Once, when I was about nineteen years old, the person giving me a ride stopped for gas in Los Angeles. There were a dozen self-service pumps and one guy sitting in a booth. I burst out laughing because I knew, instinctively, that I was looking at the future.

Doug Wilson Rowe, Massachusetts

As I read the June 2021 Sunbeams — about revolution and civil disobedience and fighting for what you think is right — it occurred to me that the people who stormed the U.S. Capitol on January 6 would probably say they were acting on many of the principles highlighted in the quotes.

Those people, who feel disrespected by the “ruling class,” had been told by a president and a media outlet that their way of life and the country they love was being stolen from them. How would Democrats have reacted if Joe Biden had lost, and we had been told by people we trust that it was due to fraud? How can we convince those who believe otherwise that, if there was voter fraud, it was miniscule and inconsequential? I wish I knew.

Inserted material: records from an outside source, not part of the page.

/-! ## The path `Γ = (x, √f ∘ x, 1/∏(x − e))` on `C_T` with complex punctures -/

/-- THE PATH on `C_T` (complex punctures): for `f = x³ + Ax + B > 0` on `(a, b)` (`A, B, a < b` real algebraic,
`4A³ + 27B² ≠ 0`), `x(t) = a + (b − a)(3t² − 2t³)`, a lattice `M` with `g₂ = −4A`, `g₃ = −4B` and a finite set `T` of
algebraic complex abscissae off the real segment `[a, b]`, the map `t ↦ (x(t), √f(x(t)), 1/∏_{e ∈ T}(x(t) − e))` is a
`C¹` path on `C_T = curveP M T` with algebraic end points and `ℚ`-semialgebraic real and imaginary parts on `[0, 1]`
(`Re` and `Im` of `1/R`, `R = ∏ (x − e)`, are `Re R/|R|²` and `−Im R/|R|²`). [cite: HuberWustholz2022, §3.3.1] -/
theorem exists_pathPC {A B a b : ℝ} {f xt : ℝ → ℝ} (hf : ∀ x, f x = x ^ 3 + A * x + B)
    (hxt : ∀ t, xt t = a + (b - a) * (3 * t ^ 2 - 2 * t ^ 3))
    (hA : IsAlgebraic ℚ A) (hB : IsAlgebraic ℚ B) (ha : IsAlgebraic ℚ a) (hb : IsAlgebraic ℚ b)
    (hab : a < b) (hD : 4 * A ^ 3 + 27 * B ^ 2 ≠ 0) (hpos : ∀ x ∈ Ioo a b, 0 < f x)
    {M : PeriodPair} (hM₂ : M.g₂ = -4 * (A : ℂ)) (hM₃ : M.g₃ = -4 * (B : ℂ))
    {T : Finset ℂ} (hT : ∀ e ∈ T, IsAlgebraic ℚ e ∧ ∀ x ∈ Icc a b, (x : ℂ) ≠ e) :
    ∃ Γ : CurvePath (curveP M T),
      (∀ t : ℝ, Γ.toFun t =
        ![((xt t : ℝ) : ℂ), ((Real.sqrt (f (xt t)) : ℝ) : ℂ), (∏ e ∈ T, ((xt t : ℂ) - e))⁻¹]) ∧
      IsSemialgebraicMapOn ℚ {z : Fin 1 → ℝ | z 0 ∈ Icc (0 : ℝ) 1}
        (fun z => Fin.append (fun i => (Γ.toFun (z 0) i).re) (fun i => (Γ.toFun (z 0) i).im)) := by
  have hfe : f = fun x => x ^ 3 + A * x + B := funext hf
  have hxe : xt = fun t => a + (b - a) * (3 * t ^ 2 - 2 * t ^ 3) := funext hxt
  have hAM : Ell.A M = (A : ℂ) := by rw [Ell.A, hM₂]; ring
  have hBM : Ell.B M = (B : ℂ) := by rw [Ell.B, hM₃]; ring
  -- values at the end points
  have hx0 : xt 0 = a := by rw [hxt]; ring
  have hx1 : xt 1 = b := by rw [hxt]; ring
  have hfalg : ∀ {e : ℝ}, IsAlgebraic ℚ e → IsAlgebraic ℚ (Real.sqrt (f e)) := fun {e} he => by
    have hr : IsAlgebraic ℚ (f e) := by
      rw [hf]
      exact ((he.pow 3).add (hA.mul he)).add hB
    rcases le_or_gt 0 (f e) with h | h
    · exact IsAlgebraic.of_pow two_pos (by rwa [Real.sq_sqrt h])
    · rw [Real.sqrt_eq_zero'.mpr h.le]
      exact isAlgebraic_zero
  have hWalg : ∀ {e : ℝ}, IsAlgebraic ℚ e → IsAlgebraic ℚ (∏ c ∈ T, ((e : ℂ) - c))⁻¹ := fun {e} he =>
    (Finset.prod_induction _ (IsAlgebraic ℚ) (fun _ _ h h' => h.mul h') isAlgebraic_one
      fun c hc => he.algebraMap.sub (hT c hc).1).inv
  have halg_end : ∀ {e : ℝ}, IsAlgebraic ℚ e → ∀ i : Fin 3, IsAlgebraic ℚ
      ((![((e : ℝ) : ℂ), ((Real.sqrt (f e) : ℝ) : ℂ), (∏ c ∈ T, ((e : ℂ) - c))⁻¹] : Fin 3 → ℂ) i) := by
    intro e he i
    fin_cases i
    · exact he.algebraMap
    · exact (hfalg he).algebraMap
    · exact hWalg he
  -- `x([0, 1]) ⊆ [a, b]`, so `f ∘ x ≥ 0` and `∏ (x − e) ≠ 0` on `[0, 1]`
  have hf_cont : Continuous f := by rw [hfe]; fun_prop
  have hf_nonneg : ∀ x ∈ Icc a b, 0 ≤ f x := EllipticLayer.nonneg_on_Icc_of_pos_on_Ioo hf_cont hab hpos
  have hxmem : ∀ t ∈ Icc (0 : ℝ) 1, xt t ∈ Icc a b := fun t ht => by
    rw [hxt]; exact EllipticLayer.cubicChart_mem_Icc hab ht
  have hg_nonneg : ∀ t ∈ Icc (0 : ℝ) 1, 0 ≤ f (xt t) := fun t ht => hf_nonneg _ (hxmem t ht)
  have hprod_ne : ∀ t ∈ Icc (0 : ℝ) 1, ∏ c ∈ T, ((xt t : ℂ) - c) ≠ 0 := fun t ht =>
    Finset.prod_ne_zero_iff.2 fun c hc => sub_ne_zero.2 ((hT c hc).2 _ (hxmem t ht))
  -- regularity
  have hx_cd : ContDiff ℝ 1 xt := by rw [hxe]; fun_prop
  have hs_cd : ContDiffOn ℝ 1 (fun t => Real.sqrt (f (xt t))) (Icc 0 1) :=
    EllipticLayer.sqrt_comp_contDiffOn hf hxt hab hD hpos
  have hxC_cd : ContDiff ℝ 1 fun t => ((xt t : ℝ) : ℂ) := ofRealCLM.contDiff.comp hx_cd
  have hp_cd : ContDiff ℝ 1 fun t => ∏ c ∈ T, ((xt t : ℂ) - c) :=
    contDiff_prod fun c _ => hxC_cd.sub contDiff_const
  have hw_cd : ContDiffOn ℝ 1 (fun t => (∏ c ∈ T, ((xt t : ℂ) - c))⁻¹) (Icc 0 1) :=
    hp_cd.contDiffOn.inv hprod_ne
  let Γ : CurvePath (curveP M T) :=
    { toFun := fun t => ![((xt t : ℝ) : ℂ), ((Real.sqrt (f (xt t)) : ℝ) : ℂ), (∏ e ∈ T, ((xt t : ℂ) - e))⁻¹]
      contDiffOn := by
        refine contDiffOn_pi.2 fun i => ?_
        fin_cases i
        · exact hxC_cd.contDiffOn
        · exact ofRealCLM.contDiff.comp_contDiffOn hs_cd
        · exact hw_cd
      mem_points := fun t ht => by
        rw [mem_points_curveP_iff, hAM, hBM]
        refine ⟨?_, ?_⟩
        · simp only [Matrix.cons_val_one, Matrix.cons_val_zero]
          have h := Real.sq_sqrt (hg_nonneg t ht)
          rw [hf] at h ⊢
          exact_mod_cast h
        · exact inv_mul_cancel₀ (hprod_ne t ht)
      algebraic_zero := fun i => by
        show IsAlgebraic ℚ ((![((xt 0 : ℝ) : ℂ), ((Real.sqrt (f (xt 0)) : ℝ) : ℂ),
          (∏ e ∈ T, ((xt 0 : ℂ) - e))⁻¹] : Fin 3 → ℂ) i)
        rw [hx0]
        exact halg_end ha i
      algebraic_one := fun i => by
        show IsAlgebraic ℚ ((![((xt 1 : ℝ) : ℂ), ((Real.sqrt (f (xt 1)) : ℝ) : ℂ),
          (∏ e ∈ T, ((xt 1 : ℂ) - e))⁻¹] : Fin 3 → ℂ) i)
        rw [hx1]
        exact halg_end hb i }
  have hΓ : Γ.toFun = fun t : ℝ =>
      (![((xt t : ℝ) : ℂ), ((Real.sqrt (f (xt t)) : ℝ) : ℂ), (∏ e ∈ T, ((xt t : ℂ) - e))⁻¹] :
        Fin 3 → ℂ) := rfl
  refine ⟨Γ, fun t => rfl, ?_⟩
  -- the realified path is `ℚ`-semialgebraic on `[0, 1]`
  have hdom : IsSemialgebraic ℚ {z : Fin 1 → ℝ | z 0 ∈ Icc (0 : ℝ) 1} := Realises.isSemialgebraic_IccDom
  have hz : IsSemialgebraicFunOn ℚ {z : Fin 1 → ℝ | z 0 ∈ Icc (0 : ℝ) 1} (fun z => z 0) :=
    (isSemialgebraicFunOn_aeval hdom (X 0)).congr fun z _ => by simp
  have hX : IsSemialgebraicFunOn ℚ {z : Fin 1 → ℝ | z 0 ∈ Icc (0 : ℝ) 1} (fun z => xt (z 0)) :=
    ((isSemialgebraicFunOn_const_of_isAlgebraic hdom ha).fun_add
      ((isSemialgebraicFunOn_const_of_isAlgebraic hdom (hb.sub ha)).fun_mul
        (((isSemialgebraicFunOn_const_natCast hdom 3).fun_mul (hz.fun_pow 2)).fun_sub
          ((isSemialgebraicFunOn_const_natCast hdom 2).fun_mul (hz.fun_pow 3))))).congr
      fun z _ => by rw [hxt]; push_cast; ring
  have hG : IsSemialgebraicFunOn ℚ {z : Fin 1 → ℝ | z 0 ∈ Icc (0 : ℝ) 1} (fun z => f (xt (z 0))) :=
    (((hX.fun_pow 3).fun_add ((isSemialgebraicFunOn_const_of_isAlgebraic hdom hA).fun_mul hX)).fun_add
      (isSemialgebraicFunOn_const_of_isAlgebraic hdom hB)).congr fun z _ => (hf _).symm
  have hS := hG.fun_sqrt
  have hW := re_im_inv (HomotopyInvariance.re_im_finsetProd
      (F := fun e z => ((xt (z 0) : ℝ) : ℂ) - e) hdom T fun e he =>
      re_im_sub (re_im_ofReal hdom hX)
        (re_im_const hdom (isAlgebraic_re_im (hT e he).1).1 (isAlgebraic_re_im (hT e he).1).2))
    fun z hz => hprod_ne _ hz
  show IsSemialgebraicMapOn ℚ {z : Fin 1 → ℝ | z 0 ∈ Icc (0 : ℝ) 1}
    (fun z => Fin.append (m := 3) (n := 3) (fun i => (Γ.toFun (z 0) i).re)
      (fun i => (Γ.toFun (z 0) i).im))
  refine IsSemialgebraicMapOn.of_forall hdom fun j => ?_
  refine Fin.addCases (fun i => ?_) (fun i => ?_) j
  · simp only [Fin.append_left, hΓ]
    fin_cases i
    · exact hX.congr fun z _ => by simp
    · exact hS.congr fun z _ => by simp
    · exact hW.1.congr fun z _ => by simp
  · simp only [Fin.append_right, hΓ]
    fin_cases i
    · exact (isSemialgebraicFunOn_natCast hdom 0).congr fun z _ => by simp
    · exact (isSemialgebraicFunOn_natCast hdom 0).congr fun z _ => by simp
    · exact hW.2.congr fun z _ => by simp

Denise Burns Eugene, Oregon

Several years ago I let my subscription to The Sun lapse. I was teaching freshman composition and had little time to read beyond what was needed to prepare for my classes. Then, shortly before I retired, a friend passed along a recent issue. I had forgotten how wonderful the magazine is. I found powerful writing and stunning photographs. Before long I was subscribing again.

Then, a few years ago, I decided to give a gift subscription to my closest friend of more than fifty years. He and his wife had moved from Indiana to Scotland, where his mother had grown up, and I wanted to give him a taste of what was best in America. I’ve renewed that subscription for years.

He says The Sun makes him see that, despite the upheavals in the U.S. — the systemic racism, the ugly partisan divide, the widespread money-grubbing — a rich vein of goodwill, wisdom, and humanity still runs through this country.